Funding This trial was funded by the National Institute of Health Research Public Health Research programme (project number 10/3002/09). The Public Health Agency of Northern Ireland and Education Boards of Glasgow/Inverclyde provided some intervention costs. Diageo provided funds to print classroom workbooks for use only in the Glasgow Local Authority area. Remaining intervention costs were internally funded.
Disclaimer The views and opinions expressed therein are those of the authors and do not necessarily reflect those of the National Institute of Health Research (NIHR)-Public Health Research, NIHR, National Health Service or the Department of Health. The research and intervention funders had no involvement in intervention design; design and conduct of the study; collection, management, analysis and interpretation of the data; and preparation, review or approval of the manuscript.

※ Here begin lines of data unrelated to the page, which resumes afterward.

import Literature.Analysis.Asymptotics.KaramataPowerSeries
import Summits.QuantumFields.BalabanUV.Beta.EriceFlowEnclosureCesaroTauberianSeq
import Summits.QuantumFields.BalabanUV.Beta.EriceFlowEnclosureAbelMeanSeq

/-!
# Beta / EriceFlowEnclosureAbelTauberianSeq — THE EXPONENTIALLY WEIGHTED (ABEL) CUTOFF AVERAGE, TAUBERIAN SIDE: FOR A SEQUENCE BOUNDED
# BELOW, ABEL-SUMMABLE ⟺ (C,1)-SUMMABLE (Hardy–Littlewood–Karamata BY NAME + P2 #54a's inclusion), HENCE IN SCHMIDT'S CLASS
# `(1 − x)·Σ a n xⁿ → m (x → 1⁻) ⟺ n⁻¹·Σ_{i<n} a i → m ⟺ a n → m` (pure [folklore] SERVICE for the BARE ∕ CUTOFF side of rows L131–L142;
# imports the tree's `Literature.Analysis.Asymptotics.KaramataPowerSeries` (Feller XIII.5 Thm 5), P2 #53a and P2 #54a).
#   §1 TAUBERIAN BY NAME — a BOUNDED BELOW + `Σ a n xⁿ` summable on [0,1[ + Abel → m ⟹ (C,1) → m (**`cesaro_of_abel_of_bddBelow`**: the tree's
#      `hardyLittlewood_powerSeries_iff` at index ρ = 1 for the nonnegative `q n = a n − b + 1`, Abel limit `m − b + 1 ≥ 1 > 0`, Γ(2) = 1);
#      hence **`abel_iff_cesaro_of_bddBelow`** (⟸ P2 #54a `abel_of_cesaro`), and with ONE-SIDED SLOW DECREASE (P2 #53a
#      `tendsto_of_cesaro_slowlyDecreasing`) **`tendsto_of_abel_slowlyDecreasing_of_bddBelow`** ∕ **`abel_iff_tendsto_of_slowlyOscillating_of_bddBelow`**
#      (Littlewood 1911 ∕ Schmidt 1925 in the bounded-below class): ABEL ⟺ (C,1) ⟺ LIMIT;
#   §2 PERTURBATION BY A NULL SEQUENCE — for d = u + e, u (SO) and bounded below, e → 0: `Abel(d) → m ⟺ d → m ⟺ u → m` (`abel_add_null_iff`).
# (β-flow team, prover 2 = lower ∕ positivity side, unit `b2b-balaban-beta-bflow-p2`, gen 37; module P2 #54b; no Erice sentence occurs)

HONEST FRAMING (page 1 of everything the β sub-cell writes): discharging `BetaPertH` makes Bałaban's UV stability UNCONDITIONAL — a
real constructive-QFT result; it is NOT the continuum limit and NOT the Clay problem.  HONEST DEPENDENCY (cell reorg 2026-08-19,
verbatim): «continuum YM on T⁴ ⇐ BetaPertH ∧ nine spine estimates (0/9 proved); BetaPertH ⇐ (D1) ∧ (D4) ∧ CAP+tail; G-an2-4 gates
asym, D1 and NE2/3/4.»  THIS MODULE DISCHARGES NOTHING and quotes nothing: [folklore] real analysis about real sequences (G. H. Hardy and
J. E. Littlewood, Proc. LMS (2) 13 (1914) 174–191; J. Karamata, Math. Z. 32 (1930) 319–320; J. E. Littlewood, Proc. LMS (2) 9 (1911) 434–448;
R. Schmidt, Math. Z. 22 (1925) 89–152; Hardy, Divergent Series (1949) Thms 92–96, 105).  The Tauberian step is IMPORTED BY NAME from the
tree (`Literature.Analysis.Asymptotics.hardyLittlewood_powerSeries_iff`, Feller XIII.5 Theorem 5 with Karamata's proof; `lean search
hardyLittlewood|Karamata` → `Literature/Analysis/Asymptotics/Karamata*.lean`); Mathlib has no Tauberian converse of Abel's theorem.

THE POINT.  POSITIVITY (a ≥ b, shifted to `q n = a n − b + 1 ≥ 0` with Abel limit `m − b + 1 > 0`) lets Karamata's theorem return the Cesàro
means from the Abel means; slow decrease then returns the sequence itself (P2 #53a).  So the exponential cutoff weights generate NO new limits
in the bounded-below slowly oscillating class — which is the two-loop clock's class (P2 #53b); the junction is P2 #54e.

WHAT THIS FILE PROVES (0 sorry, 0 def): §1 `le_of_abel_of_bddBelow`, **`cesaro_of_abel_of_bddBelow`**, **`abel_iff_cesaro_of_bddBelow`**,
**`tendsto_of_abel_slowlyDecreasing_of_bddBelow`**, **`abel_iff_tendsto_of_slowlyOscillating_of_bddBelow`**; §2 `bddBelow_add_null`, **`abel_add_null_iff`**.
NOT CLAIMED: Littlewood's theorem WITHOUT the lower bound (slow decrease + Abel ⟹ bounded below, Hardy Thm 96 — not needed by the
consumer, whose sequences are bounded); complex ∕ Stolz-angle approach; logarithmic or power weights (P2 #54c ∕ #54d); anything about
β-functions (P2 #54e); `BetaPertH`; continuum; Clay.
-/

namespace Summit.QuantumFields.BalabanUV.Beta.EriceFlowEnclosureAbelTauberianSeq

open Finset Filter Topology
open Summit.QuantumFields.BalabanUV.Beta.EriceFlowEnclosureCesaroTauberianSeq
open Summit.QuantumFields.BalabanUV.Beta.EriceFlowEnclosureAbelMeanSeq

noncomputable section

variable {a : ℕ → ℝ}

/-! ## §1 The Tauberian direction BY NAME (Hardy–Littlewood–Karamata) and the equivalences -/

/-- The Abel limit of a sequence bounded below by b is ≥ b. [folklore] -/
theorem le_of_abel_of_bddBelow {m b : ℝ} (hb : ∀ n, b ≤ a n)
    (hsum : ∀ x : ℝ, 0 ≤ x → x < 1 → Summable fun n => a n * x ^ n)
    (habel : Tendsto (fun x : ℝ => (1 - x) * ∑' n, a n * x ^ n) (𝓝[<] 1) (𝓝 m)) : b ≤ m := by
  refine ge_of_tendsto habel ?_
  filter_upwards [Ioo_mem_nhdsLT (show (0 : ℝ) < 1 by norm_num)] with x hx
  obtain ⟨hx0, hx1⟩ := hx
  have h1x : 0 ≤ 1 - x := by linarith
  have hg : Summable fun n : ℕ => b * x ^ n := (summable_geometric_of_lt_one hx0.le hx1).mul_left b
  have h1 : ∑' n, b * x ^ n ≤ ∑' n, a n * x ^ n :=
    hg.tsum_le_tsum (fun n => mul_le_mul_of_nonneg_right (hb n) (pow_nonneg hx0.le n)) (hsum x hx0.le hx1)
  have h2 : (1 - x) * ∑' n, b * x ^ n = b := by
    rw [tsum_mul_left, ← mul_assoc, mul_comm (1 - x), mul_assoc, one_sub_mul_tsum_pow hx0.le hx1, mul_one]
  calc b = (1 - x) * ∑' n, b * x ^ n := h2.symm
    _ ≤ (1 - x) * ∑' n, a n * x ^ n := mul_le_mul_of_nonneg_left h1 h1x

/-- **THE TAUBERIAN THEOREM, BY NAME (Hardy–Littlewood 1914, Karamata 1930): A SEQUENCE BOUNDED BELOW WHOSE ABEL MEANS CONVERGE IS
(C,1)-SUMMABLE TO THE SAME VALUE.**  `b ≤ a n` for all n, `Σ a n xⁿ` summable for `0 ≤ x < 1`, `(1 − x)·Σ' a n xⁿ → m` (x → 1⁻) ⟹
`n⁻¹·Σ_{i<n} a i → m`.  Proof: the tree's `hardyLittlewood_powerSeries_iff` (Feller XIII.5 Theorem 5) at index ρ = 1 for the
nonnegative coefficients `q n = a n − b + 1`, whose Abel limit is `m − b + 1 ≥ 1 > 0`; Γ(2) = 1. [folklore] -/
theorem cesaro_of_abel_of_bddBelow {m b : ℝ} (hb : ∀ n, b ≤ a n)
    (hsum : ∀ x : ℝ, 0 ≤ x → x < 1 → Summable fun n => a n * x ^ n)
    (habel : Tendsto (fun x : ℝ => (1 - x) * ∑' n, a n * x ^ n) (𝓝[<] 1) (𝓝 m)) :
    Tendsto (fun n : ℕ => (n : ℝ)⁻¹ * ∑ i ∈ range n, a i) atTop (𝓝 m) := by
  have hbm : b ≤ m := le_of_abel_of_bddBelow hb hsum habel
  set q : ℕ → ℝ := fun n => a n - b + 1 with hq
  have hq0 : ∀ n, 0 ≤ q n := fun n => by simp only [hq]; linarith [hb n]
  set C : ℝ := m - b + 1 with hC
  have hC0 : 0 < C := by rw [hC]; linarith
  -- the two hypotheses of Feller's Theorem 5 for q at ρ = 1
  have hqsum : ∀ s : ℝ, 0 ≤ s → s < 1 → Summable fun n : ℕ => q n * s ^ n := by
    intro s hs0 hs1
    have := (hsum s hs0 hs1).add ((summable_geometric_of_lt_one hs0 hs1).mul_left (1 - b))
    refine this.congr fun n => ?_
    simp only [hq]; ring
  have hqlim : Tendsto (fun s : ℝ => (1 - s) ^ (1 : ℝ) * ∑' n : ℕ, q n * s ^ n) (𝓝[<] 1) (𝓝 C) := by
    have h1 : Tendsto (fun s : ℝ => (1 - s) * ∑' n, a n * s ^ n + (1 - b)) (𝓝[<] 1) (𝓝 (m + (1 - b))) :=
      habel.add_const _
    have h2 : m + (1 - b) = C := by rw [hC]; ring
    rw [h2] at h1
    refine h1.congr' ?_
    filter_upwards [Ioo_mem_nhdsLT (show (0 : ℝ) < 1 by norm_num)] with s hs
    obtain ⟨hs0, hs1⟩ := hs
    have hg : Summable fun n : ℕ => (1 - b) * s ^ n := (summable_geometric_of_lt_one hs0.le hs1).mul_left _
    rw [Real.rpow_one]
    have hsplit : ∑' n : ℕ, q n * s ^ n = ∑' n, a n * s ^ n + ∑' n : ℕ, (1 - b) * s ^ n := by
      rw [← (hsum s hs0.le hs1).tsum_add hg]
      exact tsum_congr fun n => by simp only [hq]; ring
    rw [hsplit, mul_add, tsum_mul_left, ← mul_assoc, mul_comm (1 - s) (1 - b), mul_assoc,
      one_sub_mul_tsum_pow hs0.le hs1, mul_one]
  have hHL := (Literature.Analysis.Asymptotics.hardyLittlewood_powerSeries_iff hq0 zero_le_one hC0).mp ⟨hqsum, hqlim⟩
  -- Γ(2) = 1 and n¹ = n
  have hΓ : Real.Gamma ((1 : ℝ) + 1) = 1 := by
    rw [show (1 : ℝ) + 1 = (1 : ℕ) + 1 by norm_num, Real.Gamma_nat_eq_factorial]; simp
  rw [hΓ, div_one] at hHL
  have hHL' : Tendsto (fun n : ℕ => (n : ℝ)⁻¹ * ∑ k ∈ range n, q k) atTop (𝓝 C) := by
    refine hHL.congr' ?_
    filter_upwards [eventually_gt_atTop 0] with n hn
    rw [Real.rpow_one, div_eq_inv_mul]
  -- σ_n(a) = σ_n(q) + (b − 1) for n ≥ 1
  have h3 : Tendsto (fun n : ℕ => (n : ℝ)⁻¹ * ∑ k ∈ range n, q k + (b - 1)) atTop (𝓝 (C + (b - 1))) :=
    hHL'.add_const _
  have h4 : C + (b - 1) = m := by rw [hC]; ring
  rw [h4] at h3
  refine h3.congr' ?_
  filter_upwards [eventually_gt_atTop 0] with n hn
  have hn' : (n : ℝ) ≠ 0 := Nat.cast_ne_zero.mpr (Nat.pos_iff_ne_zero.mp hn)
  have hsumq : ∑ k ∈ range n, q k = ∑ k ∈ range n, a k + n * (1 - b) := by
    simp only [hq, sum_add_distrib, sum_sub_distrib, sum_const, card_range, nsmul_eq_mul]; ring
  rw [hsumq, mul_add, ← mul_assoc, inv_mul_cancel₀ hn', one_mul]
  ring

/-- **FOR A SEQUENCE BOUNDED BELOW, ABEL-SUMMABLE ⟺ (C,1)-SUMMABLE (same value).**  (⟹ Hardy–Littlewood–Karamata by name; ⟸ the Abelian
inclusion P2 #54a `abel_of_cesaro`, with the summability clause produced by P2 #54a `summable_mul_pow_of_cesaro`.) [folklore] -/
theorem abel_iff_cesaro_of_bddBelow {b : ℝ} (hb : ∀ n, b ≤ a n) (m : ℝ) :
    ((∀ x : ℝ, 0 ≤ x → x < 1 → Summable fun n => a n * x ^ n) ∧
        Tendsto (fun x : ℝ => (1 - x) * ∑' n, a n * x ^ n) (𝓝[<] 1) (𝓝 m)) ↔
      Tendsto (fun n : ℕ => (n : ℝ)⁻¹ * ∑ i ∈ range n, a i) atTop (𝓝 m) :=
  ⟨fun h => cesaro_of_abel_of_bddBelow hb h.1 h.2,
    fun h => ⟨fun _ hx0 hx1 => summable_mul_pow_of_cesaro h hx0 hx1, abel_of_cesaro h⟩⟩

/-- **LITTLEWOOD ∕ SCHMIDT IN THE BOUNDED-BELOW CLASS (HEADLINE): A SLOWLY DECREASING SEQUENCE BOUNDED BELOW WHOSE ABEL MEANS CONVERGE
CONVERGES.**  `b ≤ a n`, `Σ a n xⁿ` summable on [0,1[, `(1 − x)·Σ' a n xⁿ → m`, and one-sided slow decrease — for every ε > 0 there are
q > 1 and N₀ with `a N − ε ≤ a i` whenever `N₀ ≤ N ≤ i ≤ q·N` — ⟹ **`a n → m`**: Karamata returns the Cesàro means
(`cesaro_of_abel_of_bddBelow`), Schmidt returns the sequence (P2 #53a `tendsto_of_cesaro_slowlyDecreasing`). [folklore]
(Littlewood 1911; Schmidt 1925; Hardy, Divergent Series Thm 105) -/
theorem tendsto_of_abel_slowlyDecreasing_of_bddBelow {m b : ℝ} (hb : ∀ n, b ≤ a n)
    (hsum : ∀ x : ℝ, 0 ≤ x → x < 1 → Summable fun n => a n * x ^ n)
    (habel : Tendsto (fun x : ℝ => (1 - x) * ∑' n, a n * x ^ n) (𝓝[<] 1) (𝓝 m))
    (hsd : ∀ ε > 0, ∃ q > (1:ℝ), ∃ N₀ : ℕ, ∀ N i : ℕ, N₀ ≤ N → N ≤ i → (i : ℝ) ≤ q * N → a N - ε ≤ a i) :
    Tendsto a atTop (𝓝 m) :=
  tendsto_of_cesaro_slowlyDecreasing (cesaro_of_abel_of_bddBelow hb hsum habel) hsd

/-- **IN THE CLASS (SO) ∩ (BOUNDED BELOW): `Abel → m ⟺ a n → m`** (⟹ the headline; ⟸ `abel_of_tendsto`, summability from boundedness).
Together with `abel_iff_cesaro_of_bddBelow` and P2 #53a `cesaro_iff_tendsto_of_slowlyOscillating`: **ABEL ⟺ (C,1) ⟺ LIMIT**. [folklore] -/
theorem abel_iff_tendsto_of_slowlyOscillating_of_bddBelow {b : ℝ} (hb : ∀ n, b ≤ a n)
    (hso : ∀ ε > 0, ∃ q > (1:ℝ), ∃ N₀ : ℕ, ∀ N i : ℕ, N₀ ≤ N → N ≤ i → (i : ℝ) ≤ q * N → |a i - a N| ≤ ε) (m : ℝ) :
    ((∀ x : ℝ, 0 ≤ x → x < 1 → Summable fun n => a n * x ^ n) ∧
        Tendsto (fun x : ℝ => (1 - x) * ∑' n, a n * x ^ n) (𝓝[<] 1) (𝓝 m)) ↔
      Tendsto a atTop (𝓝 m) := by
  rw [abel_iff_cesaro_of_bddBelow hb m]
  exact cesaro_iff_tendsto_of_slowlyOscillating hso m

/-! ## §2 Perturbation by a null sequence -/

/-- A sequence bounded below plus a null sequence is bounded below. [folklore] -/
theorem bddBelow_add_null {u e : ℕ → ℝ} {b : ℝ} (hb : ∀ n, b ≤ u n) (he : Tendsto e atTop (𝓝 0)) :
    ∃ b', ∀ n, b' ≤ u n + e n := by
  obtain ⟨B, hB⟩ := exists_abs_le_of_tendsto he
  exact ⟨b - B, fun n => by have := (abs_le.mp (hB n)).1; linarith [hb n]⟩

/-- **THE ABEL MEAN OF `d = u + e`, u (SO) AND BOUNDED BELOW, e → 0: `Abel(d) → m ⟺ d → m ⟺ u → m`** (the sum is again (SO) — P2 #53a
`slowlyOscillating_add_null` — and bounded below; then `abel_iff_tendsto_of_slowlyOscillating_of_bddBelow` and P2 #53a `cesaro_add_null_iff`).
The consumer's d is the sampled deviation `c·(M(h n) − m) + e n` (P2 #54e). [folklore] -/
theorem abel_add_null_iff {u e : ℕ → ℝ} {b : ℝ} (hb : ∀ n, b ≤ u n)
    (hso : ∀ ε > 0, ∃ q > (1:ℝ), ∃ N₀ : ℕ, ∀ N i : ℕ, N₀ ≤ N → N ≤ i → (i : ℝ) ≤ q * N → |u i - u N| ≤ ε)
    (he : Tendsto e atTop (𝓝 0)) (m : ℝ) :
    (((∀ x : ℝ, 0 ≤ x → x < 1 → Summable fun n => (u n + e n) * x ^ n) ∧
        Tendsto (fun x : ℝ => (1 - x) * ∑' n, (u n + e n) * x ^ n) (𝓝[<] 1) (𝓝 m)) ↔
        Tendsto (fun n => u n + e n) atTop (𝓝 m)) ∧
      (Tendsto (fun n => u n + e n) atTop (𝓝 m) ↔ Tendsto u atTop (𝓝 m)) := by
  obtain ⟨b', hb'⟩ := bddBelow_add_null hb he
  have hso' := slowlyOscillating_add_null hso he
  exact ⟨abel_iff_tendsto_of_slowlyOscillating_of_bddBelow (a := fun n => u n + e n) hb' hso' m,
    (cesaro_add_null_iff hso he m).2⟩

end

end Summit.QuantumFields.BalabanUV.Beta.EriceFlowEnclosureAbelTauberianSeq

Competing interests The sponsor University (LJMU) received and administered a payment from the alcohol industry for printing of student workbooks in the Glasgow trial site only. Percy reported that he has previously received funding from the European Foundation of Alcohol Research (ERAB) in relation to the development of statistical models for longitudinal data (2008-2010). Foxcroft reported that his department has previously received funding from the alcohol industry for unrelated prevention programme training work. Sumnall reported that his department has previously received funding from the alcohol industry (indirectly via the industry funded Drinkaware charity) for unrelated primary research.
Ethics approval The research was approved by Liverpool John Moores University Research Ethics Committee (11/HEA/097). Consent was obtained from school head teachers/principals before randomisation. Consent from participants and their parents/guardians was obtained after randomisation.
Provenance and peer review Not commissioned; externally peer reviewed.
Data sharing statement The datasets generated during and/or analysed during the current study are not yet publicly available due to the authors undertaking additional analyses and follow-on studies, but are available from the corresponding author on reasonable request.
Patient consent for publication Obtained.